* [Assigned task] Please output the data exactly, without omitting anything.
** Supplied data follows **
/-!
# The formal-group logarithm of `E₁(ℚ̄_p)` as a LIMIT, `Log P = lim z(pᵏP)/pᵏ`: existence,
# additivity, Galois equivariance, isometry on the small level, and `Log P = 0 ⟹ pᵏP = 0` —
# from the chart estimates alone (cell `b2b-bsdres`, CLASS-CLOSURE lane, class O10 — x1b GEN 33,
# class lead; file 17 of the local series: the analytic tool under Kobayashi's Prop. 8.11)

HONEST FRAMING (cell `b2b-bsdres`, run/shared/lean/b2b/bsd-rank1-residual/, verbatim in every
file): the goal of the cell is to DELETE the COMBINATION-SHAPED residual classes of the
Birch–Swinnerton-Dyer formula for ALL analytic-rank `≤ 1` elliptic curves over `ℚ` — "full BSD
formula for every rank `≤ 1` curve in class `C`" assembled STRICTLY from published theorems — so
that the rank-`≤ 1` remainder becomes exactly the CONSTRUCTION-SHAPED classes, which are TYPED
(missing-input `Prop`s), NOT attempted. This is not "finishing BSD". CLASS-CLOSURE lane: prove
what is provable now; shrink each hard class to its core with data; no claim beyond stated classes;
research routes on CONSTRUCTION-SHAPED X12 / O10; census / instrument output = EVIDENCE / conjecture
items, NEVER a Literature fact; `RESIDUAL-MAP.md` marks change only by signed lines. THIS FILE:
TOOL DEFINITIONS + THEOREMS (two definitions with bodies: `logSeq`, `limLog`; every statement
proved) — no named Literature fact, no Summits-side fact `def … : Prop`, no `sorry`, axioms
standard; nothing is booked; no label / mark / count / sub-cell moves; O10 stays OPEN /
CONSTRUCTION-SHAPED; nothing about `BSD(W, p)` of any pair is claimed.

## What is here (`Ω = PadicAlgCl p`, `v = Valued.v = ‖·‖₊`; `V` `v`-integral; `E₁ = kernel v V`)

`logSeq V P k = z(pᵏ • P)/pᵏ`, **`limLog V P = lim_k logSeq V P k`** (Mathlib `limUnder`), and for
`P ∈ E₁`: the approximants are geometrically Cauchy (`norm_logSeq_succ_sub_le`) with values in a
finite-dimensional field (`logSeq_mem`, `exists_intermediateField_mem`), hence **converge**
(`tendsto_limLog`, file 16's completeness); **additivity** (`limLog_add/neg/sub/nsmul`, from
`|z(pᵏ(P+Q)) − z(pᵏP) − z(pᵏQ)| ≤ max² = O(|p|^{2k})`); `limLog_mem` (`Log E₁(F) ⊆ F`);
**equivariance** `limLog_eq_of_logSeq_eq` (an isometric ring endomorphism intertwining the
approximants intertwines `Log` — the Galois compatibility of [K] Prop. 8.11); **isometry on the
small level** `v (Log P) = v (z P)` and **tangency** `v (Log P − z P) ≤ v(z P)²/v(p)` for
`v (z P) < v(p)`; **`Log P = 0 ⟹ ∃ k, pᵏ • P = 0`** and the injectivity of `Log` on any subgroup
of `E₁` without `p`-power torsion (`eq_of_limLog_eq`) — with [K] Prop. 8.7 (KERNEL, files 5–8)
this is "the logarithm is injective on `F_ss(m_n)`" of Lemma 8.9 / Prop. 8.11.

References: [SilvermanAEC2009] IV.3.2, IV.5–6, VII.2.2; [Kobayashi2003] §8.4 (8.7, 8.9, 8.11).
-/

noncomputable section
/-- **`χ_{4q}` as a `ℚ₃`-valued Dirichlet character mod `4q`** (`q` an odd prime) with values `χ(a) = χ₄(a)·J(a | q)` — the
character of `ℚ(√±q)` of discriminant `±4q`; primitive and quadratic (the cell `bsd-print-cfram`'s `exists_chiFortyFour_three`
with `11 ↦ q`). [cite: Cox2013, §1.C Lemma 1.14 and (1.15)–(1.18)] [cite: MontgomeryVaughan2007, Theorem 9.13] -/
theorem exists_chiFourMul_three (q : ℕ) [hq : Fact q.Prime] (hq2 : q ≠ 2) :
    ∃ χ : DirichletCharacter ℚ_[3] (4 * q), χ.IsPrimitive ∧ χ * χ = 1 ∧
      ∀ a : ℕ, χ (a : ZMod (4 * q)) = ((ZMod.χ₄ (a : ZMod 4) * J((a : ℤ) | q) : ℤ) : ℚ_[3]) := by
  haveI : NeZero (4 * q) := ⟨mul_ne_zero (by norm_num) hq.out.ne_zero⟩
  obtain ⟨χ4, h4sq, h4⟩ := exists_chiFour_three
  obtain ⟨χq, hχq⟩ := exists_legendreCharacter_three q
  refine ⟨changeLevel (dvd_mul_right 4 q) χ4 * changeLevel (dvd_mul_left q 4) χq, ?_, ?_, fun a => ?_⟩
  · have hc4 : χ4.conductor = 4 := chiFour_isPrimitive χ4 h4
    have hcq : χq.conductor = q := conductor_eq_of_prime_of_ne_one χq (legendreChar_three_ne_one χq hχq hq2)
    have hcop : Nat.Coprime 4 q := by
      rw [show (4 : ℕ) = 2 ^ 2 by norm_num]
      exact Nat.Coprime.pow_left 2 ((Nat.coprime_primes Nat.prime_two hq.out).mpr (Ne.symm hq2))
    rw [isPrimitive_def, conductor_changeLevel_mul_changeLevel _ _ χ4 χq (by rw [hc4, hcq]; exact hcop), hc4, hcq]
  · rw [mul_mul_mul_comm, ← map_mul, ← map_mul, h4sq, legendreChar_three_mul_self χq hχq, map_one, map_one, mul_one]
  · by_cases hu : IsCoprime (a : ℤ) ((4 * q : ℕ) : ℤ)
    · rw [show ((a : ℕ) : ZMod (4 * q)) = ((a : ℤ) : ZMod (4 * q)) by rw [Int.cast_natCast],
        MulChar.mul_apply, changeLevel_eq_cast_of_dvd' _ _ hu, changeLevel_eq_cast_of_dvd' _ _ hu,
        Int.cast_natCast, Int.cast_natCast, h4, hχq, jacobiSym.legendreSym.to_jacobiSym, Int.cast_mul]
    · have hnu : ¬ IsUnit ((a : ℕ) : ZMod (4 * q)) := by
        rw [ZMod.isUnit_iff_coprime]; exact fun h => hu (Nat.isCoprime_iff_coprime.mpr h)
      rw [MulChar.map_nonunit _ hnu]
      have hc : ¬ a.Coprime (4 * q) := fun h => hu (Nat.isCoprime_iff_coprime.mpr h)
      rw [Nat.coprime_mul_iff_right, not_and_or] at hc
      rcases hc with h1 | h1
      · have h2 : ¬ a.Coprime 2 := fun h => h1 (by
          rw [show (4 : ℕ) = 2 ^ 2 by norm_num]; exact Nat.Coprime.pow_right 2 h)
        have hev : a % 2 = 0 := by
          rw [Nat.coprime_comm, Nat.Prime.coprime_iff_not_dvd Nat.prime_two, not_not] at h2; omega
        rw [ZMod.χ₄_nat_eq_if_mod_four, if_pos hev]; simp
      · have hd : q ∣ a := by
          rwa [Nat.coprime_comm, Nat.Prime.coprime_iff_not_dvd hq.out, not_not] at h1
        rw [← jacobiSym.legendreSym.to_jacobiSym, (legendreSym.eq_zero_iff q (a : ℤ)).mpr (by
          rw [Int.cast_natCast]; exact (ZMod.natCast_eq_zero_iff _ _).mpr hd)]
        simp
** End of Supplied data **
* [Response below]
/-!
# The formal-group logarithm of `E₁(ℚ̄_p)` as a LIMIT, `Log P = lim z(pᵏP)/pᵏ`: existence,
# additivity, Galois equivariance, isometry on the small level, and `Log P = 0 ⟹ pᵏP = 0` —
# from the chart estimates alone (cell `b2b-bsdres`, CLASS-CLOSURE lane, class O10 — x1b GEN 33,
# class lead; file 17 of the local series: the analytic tool under Kobayashi's Prop. 8.11)

HONEST FRAMING (cell `b2b-bsdres`, run/shared/lean/b2b/bsd-rank1-residual/, verbatim in every
file): the goal of the cell is to DELETE the COMBINATION-SHAPED residual classes of the
Birch–Swinnerton-Dyer formula for ALL analytic-rank `≤ 1` elliptic curves over `ℚ` — "full BSD
formula for every rank `≤ 1` curve in class `C`" assembled STRICTLY from published theorems — so
that the rank-`≤ 1` remainder becomes exactly the CONSTRUCTION-SHAPED classes, which are TYPED
(missing-input `Prop`s), NOT attempted. This is not "finishing BSD". CLASS-CLOSURE lane: prove
what is provable now; shrink each hard class to its core with data; no claim beyond stated classes;
research routes on CONSTRUCTION-SHAPED X12 / O10; census / instrument output = EVIDENCE / conjecture
items, NEVER a Literature fact; `RESIDUAL-MAP.md` marks change only by signed lines. THIS FILE:
TOOL DEFINITIONS + THEOREMS (two definitions with bodies: `logSeq`, `limLog`; every statement
proved) — no named Literature fact, no Summits-side fact `def … : Prop`, no `sorry`, axioms
standard; nothing is booked; no label / mark / count / sub-cell moves; O10 stays OPEN /
CONSTRUCTION-SHAPED; nothing about `BSD(W, p)` of any pair is claimed.

## What is here (`Ω = PadicAlgCl p`, `v = Valued.v = ‖·‖₊`; `V` `v`-integral; `E₁ = kernel v V`)

`logSeq V P k = z(pᵏ • P)/pᵏ`, **`limLog V P = lim_k logSeq V P k`** (Mathlib `limUnder`), and for
`P ∈ E₁`: the approximants are geometrically Cauchy (`norm_logSeq_succ_sub_le`) with values in a
finite-dimensional field (`logSeq_mem`, `exists_intermediateField_mem`), hence **converge**
(`tendsto_limLog`, file 16's completeness); **additivity** (`limLog_add/neg/sub/nsmul`, from
`|z(pᵏ(P+Q)) − z(pᵏP) − z(pᵏQ)| ≤ max² = O(|p|^{2k})`); `limLog_mem` (`Log E₁(F) ⊆ F`);
**equivariance** `limLog_eq_of_logSeq_eq` (an isometric ring endomorphism intertwining the
approximants intertwines `Log` — the Galois compatibility of [K] Prop. 8.11); **isometry on the
small level** `v (Log P) = v (z P)` and **tangency** `v (Log P − z P) ≤ v(z P)²/v(p)` for
`v (z P) < v(p)`; **`Log P = 0 ⟹ ∃ k, pᵏ • P = 0`** and the injectivity of `Log` on any subgroup
of `E₁` without `p`-power torsion (`eq_of_limLog_eq`) — with [K] Prop. 8.7 (KERNEL, files 5–8)
this is "the logarithm is injective on `F_ss(m_n)`" of Lemma 8.9 / Prop. 8.11.

References: [SilvermanAEC2009] IV.3.2, IV.5–6, VII.2.2; [Kobayashi2003] §8.4 (8.7, 8.9, 8.11).
-/

noncomputable section
/-- **`χ_{4q}` as a `ℚ₃`-valued Dirichlet character mod `4q`** (`q` an odd prime) with values `χ(a) = χ₄(a)·J(a | q)` — the
character of `ℚ(√±q)` of discriminant `±4q`; primitive and quadratic (the cell `bsd-print-cfram`'s `exists_chiFortyFour_three`
with `11 ↦ q`). [cite: Cox2013, §1.C Lemma 1.14 and (1.15)–(1.18)] [cite: MontgomeryVaughan2007, Theorem 9.13] -/
theorem exists_chiFourMul_three (q : ℕ) [hq : Fact q.Prime] (hq2 : q ≠ 2) :
    ∃ χ : DirichletCharacter ℚ_[3] (4 * q), χ.IsPrimitive ∧ χ * χ = 1 ∧
      ∀ a : ℕ, χ (a : ZMod (4 * q)) = ((ZMod.χ₄ (a : ZMod 4) * J((a : ℤ) | q) : ℤ) : ℚ_[3]) := by
  haveI : NeZero (4 * q) := ⟨mul_ne_zero (by norm_num) hq.out.ne_zero⟩
  obtain ⟨χ4, h4sq, h4⟩ := exists_chiFour_three
  obtain ⟨χq, hχq⟩ := exists_legendreCharacter_three q
  refine ⟨changeLevel (dvd_mul_right 4 q) χ4 * changeLevel (dvd_mul_left q 4) χq, ?_, ?_, fun a => ?_⟩
  · have hc4 : χ4.conductor = 4 := chiFour_isPrimitive χ4 h4
    have hcq : χq.conductor = q := conductor_eq_of_prime_of_ne_one χq (legendreChar_three_ne_one χq hχq hq2)
    have hcop : Nat.Coprime 4 q := by
      rw [show (4 : ℕ) = 2 ^ 2 by norm_num]
      exact Nat.Coprime.pow_left 2 ((Nat.coprime_primes Nat.prime_two hq.out).mpr (Ne.symm hq2))
    rw [isPrimitive_def, conductor_changeLevel_mul_changeLevel _ _ χ4 χq (by rw [hc4, hcq]; exact hcop), hc4, hcq]
  · rw [mul_mul_mul_comm, ← map_mul, ← map_mul, h4sq, legendreChar_three_mul_self χq hχq, map_one, map_one, mul_one]
  · by_cases hu : IsCoprime (a : ℤ) ((4 * q : ℕ) : ℤ)
    · rw [show ((a : ℕ) : ZMod (4 * q)) = ((a : ℤ) : ZMod (4 * q)) by rw [Int.cast_natCast],
        MulChar.mul_apply, changeLevel_eq_cast_of_dvd' _ _ hu, changeLevel_eq_cast_of_dvd' _ _ hu,
        Int.cast_natCast, Int.cast_natCast, h4, hχq, jacobiSym.legendreSym.to_jacobiSym, Int.cast_mul]
    · have hnu : ¬ IsUnit ((a : ℕ) : ZMod (4 * q)) := by
        rw [ZMod.isUnit_iff_coprime]; exact fun h => hu (Nat.isCoprime_iff_coprime.mpr h)
      rw [MulChar.map_nonunit _ hnu]
      have hc : ¬ a.Coprime (4 * q) := fun h => hu (Nat.isCoprime_iff_coprime.mpr h)
      rw [Nat.coprime_mul_iff_right, not_and_or] at hc
      rcases hc with h1 | h1
      · have h2 : ¬ a.Coprime 2 := fun h => h1 (by
          rw [show (4 : ℕ) = 2 ^ 2 by norm_num]; exact Nat.Coprime.pow_right 2 h)
        have hev : a % 2 = 0 := by
          rw [Nat.coprime_comm, Nat.Prime.coprime_iff_not_dvd Nat.prime_two, not_not] at h2; omega
        rw [ZMod.χ₄_nat_eq_if_mod_four, if_pos hev]; simp
      · have hd : q ∣ a := by
          rwa [Nat.coprime_comm, Nat.Prime.coprime_iff_not_dvd hq.out, not_not] at h1
        rw [← jacobiSym.legendreSym.to_jacobiSym, (legendreSym.eq_zero_iff q (a : ℤ)).mpr (by
          rw [Int.cast_natCast]; exact (ZMod.natCast_eq_zero_iff _ _).mpr hd)]
        simp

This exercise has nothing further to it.